During the first year of the Trump administration, there were only two FTC commissioners, acting Chair Maureen Ohlhausen and Democratic member Terrell McSweeney. The two clashed on several big cases, but they never let their disagreements get personal.
“We don’t agree all the time, but … you can’t look at all that we have accomplished as a two-person commission and see anything other than two people compromising, getting along and behaving in a mutually respectful way,” McSweeny told FTCWatch in 2018.
In July 2017, there were three separate comments that Ohlhausen, McSweeny and the FTC staff filed with the Federal Communications Commission on the FCC’s net neutrality process, called “Restoring Internet Freedom.”
Unless Congress gives the FTC stronger privacy enforcement tools than it has now, “consumers would be left worse off if the proposal before the FCC were adopted,” McSweeny argued in her filing.
Ohlhausen, however, said it was a “negative side effect” that the FCC’s 2015 order, by classifying consumer broadband as a Communications Act Title II “common carrier” service, removed the FTC from privacy and data security enforcement. That move created “a consumer protection gap that remains unfilled,” she said.
Ohlhausen and McSweeny were also on opposite sides on the FTC’s litigation against Internet of Things device maker D-Link. An agency lawsuit alleged that D-Link deceived consumers with false promises about the security of its products. Unlike previous IoT cases, the FTC didn’t allege a data security breach had occurred, but that D-Link’s lax security put consumers at risk of future harm. Ohlhausen voted against suing D-Link, but was overruled during the last days of the Obama administration.
In another high-profile dispute, McSweeny refused to back a proposed settlement in the FTC’s litigation against DirectTV that Ohlhausen favored. The FTC alleged that more than 40,000 advertisements by the company deceived consumers and sought nearly $4 billion in restitution.
McSweeny prompted the case to go to trial when she wrote US District Judge Haywood S. Gilliam Jr. in April 2017 that the settlement money proposed by DirecTV was “insufficient” and “not meaningful” given the large settlement class, and that she had “serious reservations” about whether the proposed injunctive relief would sufficiently protect consumers.
The FTC lost the case at trial and Gilliam ruled the agency had “definitively failed to prove its” Section 5 claims for ads that were in print or on television.
Some of the biggest fights at the FTC came during the presidency of Jimmy Carter.
During the chairmanship of Michael Pertschuk from 1977 to 1981, the FTC went after industries with strong congressional support, such as funeral homes and auto dealers, and he found himself being lambasted across the political divide. The Washington Post famously wrote that the agency’s overreach meant it was in danger of becoming a “national nanny.”
While the Republicans on the commission opposed some of these initiatives, so did some Democrats.

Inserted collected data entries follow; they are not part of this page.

import Literature.NumberTheory.LFunctions.Zhang2022.RepairRplus

/-!
# Zhang (2022) §18-margin repair rung — TIGHTNESS of the first barrier extension `not_repairable_in_Rplus`:
# the displayed E*-slot of the two-piece verdict is load-bearing at every length `θ > 1`

Trunk T-ANT (NumberTheory/LFunctions). Y. Zhang, *Discrete mean estimates and the Landau–Siegel
zero*, arXiv:2211.02515v1 (2022) [Zhang2022LandauSiegel] — **an unrefereed manuscript under
adjudication. WHAT THIS IS NOT: nothing here asserts or denies its Theorems 1–2 or any analytic lemma;
no claim about Landau–Siegel zeros, about Parity, or about a repaired `Margin232` is made.** Cell
`landau-siegel` (rung F-S3), sub-cell E (barrier extension), seat p1; companion of `RepairRplus`
(`Repair.not_repairable_in_Rplus`, the first extension theorem, class `R⁺`).

## What this file proves

The two-piece part of `Repair.not_repairable_in_Rplus` reads: for a smooth two-piece design `s·u ⊕ v` of
any length `θ ≥ 1` (`Repair.InRplus (.twoPiece θ u u′ v v′ s)`), **in every off-diagonal world `X` with
`KnifeEdge.InvisibleOverhang θ X`** the main-order constant `KnifeEdge.twoPieceMainTerm θ X u u′ v v′ s`
is not negative. The invisibility of the world is a DISPLAYED E*-slot (REF-E C3(c)), not a consequence
of class membership. This file shows that the slot cannot be dropped: in the CONTINUED CALCULUS — the
world `X = 0`, "no off-diagonal main term beyond `P`", which nobody asserts — the class member
`g⋆ ⊕ φ_θ` (`KnifeEdge.inClassPiece_gStar`, `KnifeEdge.overhangPiece_phiT`; in `R⁺` by
`Repair.inRplus_gStar_phiT`) closes by positivity at EVERY `θ > 1`:

* `mainTermForm_gStar` — the kernel mode `g⋆` has `𝔅(g⋆) = 0` (`Repair.mainTermForm_gCore` transported
  along `mainTermForm_congr_ae`);
* `twoPieceMainTerm_zero_gStar_phiT` — for real `s`,
  `twoPieceMainTerm θ 0 g⋆ g⋆′ φ_θ φ_θ′ s = 48·π·Φ(θ)·s + Re 𝔅_θ(φ_θ)` with `Φ(θ) = (θ−1)³/6`
  (`Repair.phiInt`; rank-one tail coupling `KnifeEdge.MformTop_gStar_phiT`: cross term `24πΦ`);
* `twoPieceMainTerm_zero_eq_neg_one` — for `θ > 1` the real weight
  `s = −(Re 𝔅_θ(φ_θ) + 1)/(48πΦ(θ))` gives the constant `−1` (this is `Repair.topForm_indefinite` re-read in
  the two-piece currency), hence `closesByPositivity_zero : 1 < θ → KnifeEdge.ClosesByPositivity θ 0`;
* `not_invisibleOverhang_zero` — `1 < θ → ¬ KnifeEdge.InvisibleOverhang θ 0`
  (`KnifeEdge.not_closes_of_invisible`): the continued calculus is NOT an invisible world beyond `P`;
* `inRplus_twoPiece_closes_without_slot` — an `R⁺`-member violates the un-slotted verdict at every
  `θ > 1`: `∃ s, InRplus (.twoPiece θ g⋆ g⋆′ φ_θ φ_θ′ s) ∧ twoPieceMainTerm θ 0 g⋆ g⋆′ φ_θ φ_θ′ s < 0`, and
  `not_noMainOrderClosing_without_slot` — the verdict shape with the slot deleted
  (`∀ X, ¬ (twoPieceMainTerm … < 0)`) is FALSE on that member; `noMainOrderClosing_gStar_phiT` records,
  for contrast, the verdict of record WITH the slot on the same member.

So the first extension is sharp on its two-piece part: closing inside `R⁺ \ R̄` is exactly the question
whether the true off-diagonal world is invisible (registry E-002, E*-len⁺(X)); the theorem
`not_repairable_in_Rplus` neither hides nor idles that hypothesis. CURRENCY (REF-E C3(e)): every
statement here is about the continued-calculus constant `twoPieceMainTerm` (formula I continued past `P`,
`Repair.MformTop θ`), not about (A)-world main terms off `R` (registry E-017 open).

Elementary over the landed kit; theorems only (no `def`, no new `Prop` fact), standard axioms.

## References

* Y. Zhang, arXiv:2211.02515v1 (2022), §7 Prop. 7.1, (7.2) [p. 44], §8 (8.11)–(8.12).
  [cite: Zhang2022LandauSiegel, §7 (7.2) p.44; §8 (8.11)–(8.12)]
-/

noncomputable section

open Real Complex ComplexConjugate Set
open _root_.MeasureTheory

namespace Literature.NumberTheory.LFunctions.Zhang2022

namespace Repair

open KnifeEdge

variable {θ : ℝ}

/-! ### The kernel mode `g⋆` is `𝔅`-null -/

/-- `𝔅(g⋆) = 0`: the kernel mode `g⋆ = (e^{−iπy} + e^{−2iπy})|_{[0,1]}` agrees with `gCore` on `[0,1]` and its
marked right derivative agrees with `gCore′` on `[0,1)`, so `mainTermForm_congr_ae` transports
`Repair.mainTermForm_gCore`. [cite: Zhang2022LandauSiegel, §7 Prop 7.1 p.44, (7.2)] -/
theorem mainTermForm_gStar : mainTermForm gStar gStar' = 0 := by
  rw [← mainTermForm_gCore]
  refine mainTermForm_congr_ae (fun y hy => gStar_of_le hy.2) ?_
  rw [← Measure.restrict_congr_set (Ioo_ae_eq_Ioc (μ := volume))]
  filter_upwards [ae_restrict_mem measurableSet_Ioo] with y hy using gStar'_of_lt hy.2

/-! ### The two-piece constant of `g⋆ ⊕ φ_θ` in the continued calculus `X = 0` -/

/-- In the world `X = 0` the two-piece constant of `s·g⋆ ⊕ φ_θ` (`s` real, `θ ≥ 1`) is
`48·π·Φ(θ)·s + Re 𝔅_θ(φ_θ)`, `Φ(θ) = (θ−1)³/6`: in-class block `|s|²𝔅(g⋆) = 0`, cross block
`2Re(s·π·Φ̄·L(g⋆)) = 2·s·π·Φ·24` (`L(g⋆) = 24`, `Φ(φ_θ) = Repair.phiInt θ`), overhang block `Re 𝔅_θ(φ_θ)`.
[cite: Zhang2022LandauSiegel, §7 Prop 7.1 p.44, (7.2); §8 (8.11)–(8.12)] -/
theorem twoPieceMainTerm_zero_gStar_phiT (hθ : 1 ≤ θ) (s : ℝ) :
    twoPieceMainTerm θ 0 gStar gStar' (phiT θ) (phiT' θ) (s : ℂ)
      = 48 * π * phiInt θ * s + (topDiagForm θ (phiT θ) (phiT' θ)).re := by
  unfold twoPieceMainTerm
  rw [mainTermForm_gStar, overhangMass_phiT hθ, tailFunctional_gStar]
  have e1 : ((s : ℂ) * ((π : ℂ) * conj (((phiInt θ : ℝ) : ℂ)) * 24 + (0 : PairFunctional) gStar gStar'
      (phiT θ) (phiT' θ))) = ((s * (π * phiInt θ * 24) : ℝ) : ℂ) := by
    rw [Pi.zero_apply, Pi.zero_apply, Pi.zero_apply, Pi.zero_apply, Complex.conj_ofReal]
    push_cast
    ring
  have e2 : ((0 : PairFunctional) (phiT θ) (phiT' θ) (phiT θ) (phiT' θ)) = 0 := rfl
  rw [e1, e2, Complex.ofReal_re, Complex.zero_re]
  ring

/-! ### The continued calculus closes by positivity beyond `P`; the E*-slot is load-bearing -/

/-- `Φ(θ) = (θ−1)³/6 > 0` for `θ > 1`. [cite: Zhang2022LandauSiegel, §7 (7.2) p.44] -/
theorem phiInt_pos (hθ : 1 < θ) : 0 < phiInt θ := by
  unfold phiInt
  exact div_pos (pow_pos (sub_pos.2 hθ) 3) (by norm_num)

/-- **The value `−1` is reached in the world `X = 0` at every `θ > 1`**: with the real weight
`s = −(Re 𝔅_θ(φ_θ) + 1)/(48πΦ(θ))` the two-piece constant of `s·g⋆ ⊕ φ_θ` is `−1`
(`Repair.topForm_indefinite` in the currency of `KnifeEdge.twoPieceMainTerm`).
[cite: Zhang2022LandauSiegel, §7 Prop 7.1 p.44, (7.2)] -/
theorem twoPieceMainTerm_zero_eq_neg_one (hθ : 1 < θ) :
    ∃ s : ℝ, twoPieceMainTerm θ 0 gStar gStar' (phiT θ) (phiT' θ) (s : ℂ) = -1 := by
  set q : ℝ := (topDiagForm θ (phiT θ) (phiT' θ)).re with hq
  refine ⟨-(q + 1) / (48 * π * phiInt θ), ?_⟩
  rw [twoPieceMainTerm_zero_gStar_phiT hθ.le, ← hq]
  have hΦ : 0 < phiInt θ := phiInt_pos hθ
  have hπ : 0 < π := Real.pi_pos
  have h48 : 48 * π * phiInt θ ≠ 0 := by positivity
  field_simp
  ring

/-- **An `R⁺`-member violates the un-slotted two-piece verdict at every `θ > 1`**: some `s·g⋆ ⊕ φ_θ` of class
`R⁺` (`Repair.inRplus_gStar_phiT`) has a NEGATIVE two-piece constant in the world `X = 0`.
[cite: Zhang2022LandauSiegel, §7 Prop 7.1 p.44, (7.2)] -/
theorem inRplus_twoPiece_closes_without_slot (hθ : 1 < θ) :
    ∃ s : ℂ, InRplus (.twoPiece θ gStar gStar' (phiT θ) (phiT' θ) s) ∧
      twoPieceMainTerm θ 0 gStar gStar' (phiT θ) (phiT' θ) s < 0 := by
  obtain ⟨s, hs⟩ := twoPieceMainTerm_zero_eq_neg_one hθ
  exact ⟨(s : ℂ), inRplus_gStar_phiT hθ.le _, by rw [hs]; norm_num⟩

/-- **The world `X = 0` closes by positivity at every `θ > 1`** (`KnifeEdge.ClosesByPositivity θ 0`): the
length knife edge `θ_max = 1` of the continued calculus, in the two-piece currency.
[cite: Zhang2022LandauSiegel, §7 Prop 7.1 p.44, (7.2)] -/
theorem closesByPositivity_zero (hθ : 1 < θ) : ClosesByPositivity θ 0 := by
  obtain ⟨s, hmem, hlt⟩ := inRplus_twoPiece_closes_without_slot hθ
  exact ⟨gStar, gStar', phiT θ, phiT' θ, s, hmem.2.1, hmem.2.2, hlt⟩

/-- **The continued calculus is not an invisible world beyond `P`**: `¬ InvisibleOverhang θ 0` for every
`θ > 1` (`KnifeEdge.not_closes_of_invisible` contraposed with `closesByPositivity_zero`).
[cite: Zhang2022LandauSiegel, §7 Prop 7.1 p.44, (7.2)] -/
theorem not_invisibleOverhang_zero (hθ : 1 < θ) : ¬ InvisibleOverhang θ 0 :=
  fun h => not_closes_of_invisible h (closesByPositivity_zero hθ)

/-- **The E*-slot of `NoMainOrderClosing (.twoPiece …)` is load-bearing**: deleting the hypothesis
`InvisibleOverhang θ X` from the two-piece verdict of `Repair.not_repairable_in_Rplus` gives a statement
(`∀ X, ¬ (twoPieceMainTerm θ X u u′ v v′ s < 0)`) that FAILS on a member of `R⁺` at every `θ > 1`.
[cite: Zhang2022LandauSiegel, §7 Prop 7.1 p.44, (7.2)] -/
theorem not_noMainOrderClosing_without_slot (hθ : 1 < θ) :
    ∃ s : ℂ, InRplus (.twoPiece θ gStar gStar' (phiT θ) (phiT' θ) s) ∧
      ¬ (∀ X : PairFunctional, ¬ (twoPieceMainTerm θ X gStar gStar' (phiT θ) (phiT' θ) s < 0)) := by
  obtain ⟨s, hmem, hlt⟩ := inRplus_twoPiece_closes_without_slot hθ
  exact ⟨s, hmem, fun h => h 0 hlt⟩

/-- … while WITH the slot the verdict of record holds on the same member (an instance of
`Repair.not_repairable_in_Rplus`, recorded next to the failure for contrast): in every invisible world the
constant of `s·g⋆ ⊕ φ_θ` is not negative, for every `θ ≥ 1` and every `s`.
[cite: Zhang2022LandauSiegel, §7 Prop 7.1 p.44, (7.2)] -/
theorem noMainOrderClosing_gStar_phiT (hθ : 1 ≤ θ) (s : ℂ) :
    NoMainOrderClosing (.twoPiece θ gStar gStar' (phiT θ) (phiT' θ) s) :=
  not_repairable_in_Rplus _ (inRplus_gStar_phiT hθ s)

end Repair

end Literature.NumberTheory.LFunctions.Zhang2022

Robert Pitofsky, a former senior staff member who previously wrote an American Bar Association report that led to an agency overhaul in the early 1970s, was named a commissioner by Carter in 1978. He left after three years because he clashed with Pertschuk, whose activist agenda Pitofsky felt was straining resources and alienating key business interests.
Pertschuk had been a staff director of the Senate Commerce Committee before becoming FTC chairman.
The agency’s initiatives angered members of Congress in both parties. Twice in 1980 lawmakers let the agency’s funding lapse, and its doors closed for two days. The Senate also came within two votes of passing legislation to eliminate the FTC’s authority over state-regulated professions.